═════ DATA TO USE

import Mathlib
import HarnessLib
import Summits.CriticalPhenomena.PercolationContinuityZ3.Theses.PercBoundarySqueeze
import Summits.CriticalPhenomena.PercolationContinuityZ3.Theorems.QuantitativeBGN.Negative.LoadBearing
import Summits.CriticalPhenomena.PercolationContinuityZ3.Theorems.PercBoundarySqueezeHalfSpaceOneArmRateStubShellSubmult

/-!
# Crux `PercBoundarySqueeze.HalfSpaceOneArmRate` (stmt-CriticalPhenomena-6983) — reduction to a half-space shell-crossing bound

Helper file landed `--supports stmt-CriticalPhenomena-6983` by the line lead (line `registered`, skeleton
`Cruxes/HalfSpaceOneArmRate/Lines/birth.lean`). The crux is the RATE statement

  `HalfSpaceOneArmRate : ∃ b > 1/2, C, ∀ r ≥ 1, P_{p_c(ℤ³)}(arm_H(0,r)) ≤ C r^{-b}`,

`arm_H(0,r) = armH r` = the open cluster of `0` in `H = {x₀ ≥ 0}` reaches sup-distance `≥ r`
(`Theorems/QuantitativeBGN/Negative/ArmLowerBound.lean`). The line splits it into the p-blind
submultiplicativity `stub_shellSubmult` (LANDED: `Theorems/PercBoundarySqueezeHalfSpaceOneArmRateStubShellSubmult.lean`,
`P_p(arm_H(0,R)) ≤ P_p(arm_H(0,r)) · P_p(ShellCross_H(r,R))`, where
`ShellCross_H(r,R) = {∃ w y, ‖w‖∞ ≤ r+1, ‖y‖∞ ≥ R, w ↔ y open inside H ∩ {‖x‖∞ > r}}`) and the OPEN
stub `stub_shellDecay` (`∃ m ≥ 2, r₀ ≥ 1, b > 1/2, ∀ r ≥ r₀, P_{p_c}(ShellCross_H(r, m r)) ≤ m^{-b}`).
With the submultiplicativity proved, this file records, sorry-free and over tree vocabulary only:

* `rate_of_shell_product_bound` — the multiscale bookkeeping in PRODUCT form: if `P ≤ 1` is antitone and
  `P R ≤ P r · Q r R` (`1 ≤ r < R`, `Q ≥ 0`), and `∏_{j<k} Q (m^j r₀) (m^{j+1} r₀) ≤ C₀ (m^{-b})^k` for all
  `k`, then `P r ≤ max C₀ 1 · (m r₀)^b · r^{-b}` for `r ≥ 1` (window `m^k r₀ ≤ r < m^{k+1} r₀` via `Nat.log`;
  the per-scale version of the registered skeleton is the case `C₀ = 1`, `prod_le_pow_of_forall_le`);
* `armH_rate_of_shellProductWith`, `armH_rate_of_shellDecayWith` — the arm rate at `p_c(ℤ³)` with
  exponent `b` from a product, resp. per-scale, shell-crossing bound with exponent `b`, for EVERY `b > 0`;
* **cone edges** `halfSpaceOneArmRate_of_shellDecay` (the registered stub `stub_shellDecay` ⇒ the crux BY
  NAME — so the open stub is at least crux-strength) and `halfSpaceOneArmRate_of_shellProduct` (the weaker
  product / geometric-mean form ⇒ the crux: single bad scales are tolerated; this is the weakest input of
  shell-crossing type the line's bookkeeping accepts);
* **tightness** `not_shellDecayWith_of_two_lt`, `not_exists_shellDecay_two_lt` — the per-scale stub with
  exponent `b > 2` is FALSE (it would give `P_{p_c}(arm_H(0,r)) ≤ C r^{-b}`, against the disprover's
  floor `P_{p_c}(arm_H(0,n+1)) ≥ 1/(588 (n+1)²)`, `not_quantitativeBGNWith_of_two_lt`), so the open stub
  lives in the window `1/2 < b ≤ 2` (numerically `b` up to `x_s ≈ 0.975`, Deng–Blöte 2005).

Relation to the sibling crux `PercLowPointHalfSpace.QuantitativeBGN` (stmt-0913, `∃ a > 0`, same event):
its lead c6 landed the dyadic analogue `quantitativeBGN_of_halfAnnulusCrossingBound` /
`…_of_halfSpaceCesaroBlocking` (`Theorems/PercLowPointHalfSpaceQuantitativeBGNHalfSpaceBlocking.lean`):
ANY uniform half-annulus blocking `η > 0` gives SOME rate `a > 0`. The present crux needs the blocking
QUANTIFIED — at ratio `m`, crossing probability `≤ m^{-b}` with `b > 1/2` (at `m = 2`: blocking
`≥ 1 − 2^{-1/2} ≈ 0.293` per dyadic scale, at least in geometric mean) — which is the honest open content
of `b > 1/2` (a scale-uniform crossing upper bound of RSW / quasi-multiplicativity class in `d = 3`; none is
known; BGN's `θ_H(p_c) = 0` gives `P(ShellCross_H(r,R)) → 0` in `R` for fixed `r` only).

No definitions, no sorry. Sources: Grimmett, *Percolation* (1999), §1.4, §2.2, Thm. (7.35)
[GrimmettPercolation1999]; Kesten's multiscale product argument, Grimmett 1999 §11.7.
-/

noncomputable section

namespace Summit.CriticalPhenomena.PercolationContinuityZ3.Theorems

namespace HalfSpaceOneArmRateOfShellDecay

open MeasureTheory
open Literature.Probability.Percolation Literature.Probability.LatticeModels
open Summit.CriticalPhenomena.PercolationContinuityZ3.Theses.PercBoundarySqueeze (HalfSpaceOneArmRate)
open Summit.CriticalPhenomena.PercolationContinuityZ3.Theorems.QuantitativeBGN.Negative
  (armH armH_antitone QuantitativeBGNWith not_quantitativeBGNWith_of_two_lt)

══════════

WHAT YOU NEED TO DO:
In the records above, find the line containing "Helper file landed" and restate word for word every line from the first through that one.

SOLUTION TO THE PROBLEM:
import Mathlib
import HarnessLib
import Summits.CriticalPhenomena.PercolationContinuityZ3.Theses.PercBoundarySqueeze
import Summits.CriticalPhenomena.PercolationContinuityZ3.Theorems.QuantitativeBGN.Negative.LoadBearing
import Summits.CriticalPhenomena.PercolationContinuityZ3.Theorems.PercBoundarySqueezeHalfSpaceOneArmRateStubShellSubmult

/-!
# Crux `PercBoundarySqueeze.HalfSpaceOneArmRate` (stmt-CriticalPhenomena-6983) — reduction to a half-space shell-crossing bound

Helper file landed `--supports stmt-CriticalPhenomena-6983` by the line lead (line `registered`, skeleton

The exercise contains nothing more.